import Summits.Ventures.Crystal3D.Theorems.StickyWulffConstantCoaxialWallLawSeamDozenVacancyCensus
import HarnessLib

/-!
# CAP ROWS: the generic certificate-shaped input «around this exact partial environment a ball has at most eleven contacts» and its consumer
# (crux `CoaxialWallLaw`, stmt-Ventures-19481; lane F 'Certificates' v8.7, registered stubs `stub_satCensus11Glide` / `stub_satCensus11Cross`)

HONEST FRAMING. Venture `Summits/Ventures/Crystal3D` (cell `crystal3d-full`); helper for the amorphous deg-11 census pieces (seat 19481-p2 g16).  The GLIDE/CROSS
engine of record (E1 cascade + GAP(5/2) + `VacancyCapTwin`, g15 '…SeamFullCensusCert' for FULL) leaves at GLIDE ends ONE residual family (hcp trilayer around
the target `b` with the in-layer DIVACANCY `{b + d, b + G(0,−1,1)}` and off-lattice pocket balls; memo HOME/wall-19481-p2/F-TAIL-g16.md), whose leaves close
numerically because ONE assumed-saturated contact `y` of `b` (the hexagon neighbour of a vacancy whose refill site is blocked by a pocket ball at distance `1/√3`)
cannot acquire its missing contacts (margin ≈ 6 % of the contact distance, kit j336787).  This file types the corresponding NAMED INPUT SCHEME, the analogue of
`DozenVacancyCap` ('…SeamDozenVacancyCensus') for an arbitrary exact partial environment, and proves its consumer once and for all:
* `CapTemplate k n` — `k` known unit contact vectors `c i` and `n` obstacle vectors `o j` with radii `r j` (model data around the origin);
* **`CapRow T`** (named, certificate-shaped) — around every isometric copy `y + A(·)` of the template, every finite set `N` of FURTHER unit contacts of `y`
  (each `≥ 1` from the template contacts and `≥ r j` from obstacle `j`, pairwise `≥ 1`) has `N.card + k ≤ 11` — a `2(11 − k)`-dimensional cap-packing
  statement, to be certified by interval branch-and-bound exactly like `VacancyCapTwin` (cf-p2 PREREG §75);
* **`card_contacts_le_eleven_of_capRow`** — the consumer: in a `1`-separated `X`, a ball `y` whose template contacts are present and whose every other contact
  respects the obstacle radii has at most eleven contacts;
* the two obstacle dischargers the certificate checker needs: **`le_dist_of_present_obstacle`** (radius `1`: an obstacle ball of `X` that is not a contact of `y`)
  and **`five_fourths_le_dist_of_saturated_obstacle`** (radius `5/4`: under GAP(5/2), an obstacle ball with all twelve contacts known, none of which is the new
  contact — `eq_or_dist_eq_one_or_le_dist_of_saturated`);
* `capRow_mono` — a row with MORE obstacles / larger radii follows from one with fewer / smaller (so certificates may be stated for minimal environments).
WHAT THIS IS NOT: no cap row is proved or asserted here (they are certificate-shaped inputs, numerics of record kit j336787: GLIDE rigid/pinned leaves 54/54
refuted with margin 0.048–0.068); the GLIDE checker/certificate is the sequel; F-C1 not moved.
-/

noncomputable section

namespace Summit.Ventures.Crystal3D.Theorems

namespace TailResidue

open Summit.Ventures.Crystal3D Finset
open scoped InnerProductSpace

variable {X : Finset (EuclideanSpace ℝ (Fin 3))}

/-! ### Templates and the named input -/

/-- **A cap-row template**: `k` known unit contact vectors and `n` obstacles with radii, in model coordinates around the centre `0`. -/
structure CapTemplate (k n : ℕ) where
  /-- the known contacts (unit vectors) -/
  c : Fin k → EuclideanSpace ℝ (Fin 3)
  /-- the obstacle centres -/
  o : Fin n → EuclideanSpace ℝ (Fin 3)
  /-- the obstacle radii (`1` for a present ball, `5/4` for a saturated ball with known dozen) -/
  r : Fin n → ℝ

/-- **CAP ROW (named input, certificate-shaped)** of the template `T`: for every isometry `A` and centre `y`, every finite set `N` of unit contacts of `y` that are
`≥ 1` from every template contact `y + A(c i)`, `≥ r j` from every obstacle `y + A(o j)`, and pairwise `≥ 1` apart, satisfies `N.card + k ≤ 11` — i.e. the
ball `y` cannot be completed to twelve contacts in this environment. -/
def CapRow {k n : ℕ} (T : CapTemplate k n) : Prop :=
  ∀ (A : EuclideanSpace ℝ (Fin 3) ≃ₗᵢ[ℝ] EuclideanSpace ℝ (Fin 3)) (y : EuclideanSpace ℝ (Fin 3)) (N : Finset (EuclideanSpace ℝ (Fin 3))),
    (∀ x ∈ N, dist x y = 1) →
    (∀ x ∈ N, ∀ i : Fin k, 1 ≤ dist x (y + A (T.c i))) →
    (∀ x ∈ N, ∀ j : Fin n, T.r j ≤ dist x (y + A (T.o j))) →
    (∀ x ∈ N, ∀ x' ∈ N, x ≠ x' → 1 ≤ dist x x') →
    N.card + k ≤ 11

/-- **Monotonicity**: a template obtained by restricting the obstacles along `ι` and not increasing their radii has a WEAKER row; so a row certified for a
sub-environment serves every environment containing it. -/
theorem capRow_mono {k n n' : ℕ} {T : CapTemplate k n} {T' : CapTemplate k n'} (hc : T'.c = T.c) (ι : Fin n' → Fin n)
    (ho : ∀ j, T'.o j = T.o (ι j)) (hr : ∀ j, T'.r j ≤ T.r (ι j)) (h : CapRow T') : CapRow T := by
  intro A y N h1 h2 h3 h4
  refine h A y N h1 (fun x hx i => ?_) (fun x hx j => ?_) h4
  · rw [hc]; exact h2 x hx i
  · rw [ho]; exact (hr j).trans (h3 x hx (ι j))

/-! ### The consumer -/

/-- A template contact `y + A(c i)` is at distance `1` from `y` when `‖c i‖ = 1`. -/
theorem dist_center_templateContact {k n : ℕ} (T : CapTemplate k n) (hcn : ∀ i, ‖T.c i‖ = 1)
    (A : EuclideanSpace ℝ (Fin 3) ≃ₗᵢ[ℝ] EuclideanSpace ℝ (Fin 3)) (y : EuclideanSpace ℝ (Fin 3)) (i : Fin k) :
    dist y (y + A (T.c i)) = 1 := by
  rw [dist_comm, dist_eq_norm, add_sub_cancel_left, LinearIsometryEquiv.norm_map, hcn i]

open scoped Classical in
/-- **CONSUMER OF A CAP ROW.**  In a `1`-separated `X`: if `CapRow T` holds, the template contacts `y + A(c i)` of a ball `y ∈ X` are balls of `X` (`c` injective
unit vectors), and every OTHER contact `x ∈ X` of `y` is at distance `≥ r j` from each obstacle `y + A(o j)`, then `y` has at most eleven contacts. -/
theorem card_contacts_le_eleven_of_capRow {k n : ℕ} {T : CapTemplate k n} (hT : CapRow T)
    (hX : ∀ p ∈ X, ∀ q ∈ X, p ≠ q → 1 ≤ dist p q) (A : EuclideanSpace ℝ (Fin 3) ≃ₗᵢ[ℝ] EuclideanSpace ℝ (Fin 3)) {y : EuclideanSpace ℝ (Fin 3)}
    (hcn : ∀ i, ‖T.c i‖ = 1) (hcinj : Function.Injective T.c) (hc : ∀ i, y + A (T.c i) ∈ X)
    (ho : ∀ x ∈ X, dist x y = 1 → (∀ i, x ≠ y + A (T.c i)) → ∀ j, T.r j ≤ dist x (y + A (T.o j))) :
    (X.filter fun q => dist y q = 1).card ≤ 11 := by
  set C := X.filter fun q => dist y q = 1 with hC
  set K : Finset (EuclideanSpace ℝ (Fin 3)) := univ.image fun i : Fin k => y + A (T.c i) with hK
  have hKinj : Function.Injective fun i : Fin k => y + A (T.c i) := fun i i' h => hcinj (A.injective (add_left_cancel h))
  have hKcard : K.card = k := by rw [hK, card_image_of_injective _ hKinj, card_univ, Fintype.card_fin]
  have hKsub : K ⊆ C := by
    intro x hx
    obtain ⟨i, -, rfl⟩ := mem_image.1 hx
    exact mem_filter.2 ⟨hc i, dist_center_templateContact T hcn A y i⟩
  set N := C \ K with hN
  have hNmem : ∀ x ∈ N, x ∈ X ∧ dist x y = 1 ∧ ∀ i, x ≠ y + A (T.c i) := by
    intro x hx
    obtain ⟨hxC, hxK⟩ := mem_sdiff.1 hx
    refine ⟨(mem_filter.1 hxC).1, by rw [dist_comm]; exact (mem_filter.1 hxC).2, fun i h => hxK ?_⟩
    exact mem_image.2 ⟨i, mem_univ _, h.symm⟩
  have h1 : ∀ x ∈ N, dist x y = 1 := fun x hx => (hNmem x hx).2.1
  have h2 : ∀ x ∈ N, ∀ i : Fin k, 1 ≤ dist x (y + A (T.c i)) := fun x hx i =>
    hX x (hNmem x hx).1 _ (hc i) ((hNmem x hx).2.2 i)
  have h3 : ∀ x ∈ N, ∀ j : Fin n, T.r j ≤ dist x (y + A (T.o j)) := fun x hx j =>
    ho x (hNmem x hx).1 (hNmem x hx).2.1 (hNmem x hx).2.2 j
  have h4 : ∀ x ∈ N, ∀ x' ∈ N, x ≠ x' → 1 ≤ dist x x' := fun x hx x' hx' hne => hX x (hNmem x hx).1 x' (hNmem x' hx').1 hne
  have hrow := hT A y N h1 h2 h3 h4
  have hCcard : C.card = N.card + K.card := by
    rw [hN, card_sdiff_of_subset hKsub]
    have := card_le_card hKsub
    omega
  omega

/-! ### Discharging the obstacle hypotheses -/

/-- **Radius-`1` obstacles.**  A ball `p ∈ X` that is not a contact of `y` is at distance `≥ 1` from every contact `x ∈ X` of `y`. -/
theorem le_dist_of_present_obstacle (hX : ∀ p ∈ X, ∀ q ∈ X, p ≠ q → 1 ≤ dist p q) {y p x : EuclideanSpace ℝ (Fin 3)} (hp : p ∈ X)
    (hpy : dist p y ≠ 1) (hx : x ∈ X) (hxy : dist x y = 1) : 1 ≤ dist x p := by
  refine hX x hx p hp fun h => hpy ?_
  rw [← h, hxy]

open scoped Classical in
/-- **Radius-`5/4` obstacles.**  Under GAP(5/2): a saturated ball `p ∈ X` (twelve contacts) all of whose contacts lie in the list `D`, which is not itself a contact of
`y`, is at distance `≥ 5/4` from every contact `x ∈ X` of `y` outside `D`. -/
theorem five_fourths_le_dist_of_saturated_obstacle (hg : KissingGap (5 / 2)) (hX : ∀ p ∈ X, ∀ q ∈ X, p ≠ q → 1 ≤ dist p q)
    {y p x : EuclideanSpace ℝ (Fin 3)} (hp : p ∈ X) (h12 : (X.filter fun q => dist p q = 1).card = 12) {D : Finset (EuclideanSpace ℝ (Fin 3))}
    (hD : ∀ q ∈ X, dist p q = 1 → q ∈ D) (hpy : dist p y ≠ 1) (hx : x ∈ X) (hxy : dist x y = 1) (hxD : x ∉ D) :
    5 / 4 ≤ dist x p := by
  rcases eq_or_dist_eq_one_or_le_dist_of_saturated hg hX hp h12 hx with h | h | h
  · exact absurd (h ▸ hxy) hpy
  · exact absurd (hD x hx h) hxD
  · rw [dist_comm]; linarith

/-- **Radius-`5/4` obstacles, list form** (the shape the certificate checker produces: the known dozen of `p` as a list of twelve present balls). -/
theorem five_fourths_le_dist_of_dozen_obstacle (hg : KissingGap (5 / 2)) (hX : ∀ p ∈ X, ∀ q ∈ X, p ≠ q → 1 ≤ dist p q)
    {y p x : EuclideanSpace ℝ (Fin 3)} (hp : p ∈ X) {D : Finset (EuclideanSpace ℝ (Fin 3))} (hDX : D ⊆ X) (hDcard : D.card = 12)
    (hDdist : ∀ q ∈ D, dist p q = 1) (hpy : dist p y ≠ 1) (hx : x ∈ X) (hxy : dist x y = 1) (hxD : x ∉ D) :
    5 / 4 ≤ dist x p := by
  classical
  have hsub : D ⊆ X.filter fun q => dist p q = 1 := fun q hq => mem_filter.2 ⟨hDX hq, hDdist q hq⟩
  have hle := card_filter_dist_eq_one_le_twelve X hX p
  have h12 : (X.filter fun q => dist p q = 1).card = 12 := le_antisymm hle (hDcard ▸ card_le_card hsub)
  have hD : ∀ q ∈ X, dist p q = 1 → q ∈ D := by
    intro q hq hd
    have heq : D = X.filter fun q => dist p q = 1 := eq_of_subset_of_card_le hsub (by rw [hDcard, h12])
    rw [heq]; exact mem_filter.2 ⟨hq, hd⟩
  exact five_fourths_le_dist_of_saturated_obstacle hg hX hp h12 hD hpy hx hxy hxD

end TailResidue

end Summit.Ventures.Crystal3D.Theorems

end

• _Task directions_:
Scan the material line by line and report each one that contains "Theorems".

• _Result of the exercise_:
import Summits.Ventures.Crystal3D.Theorems.StickyWulffConstantCoaxialWallLawSeamDozenVacancyCensus
namespace Summit.Ventures.Crystal3D.Theorems
end Summit.Ventures.Crystal3D.Theorems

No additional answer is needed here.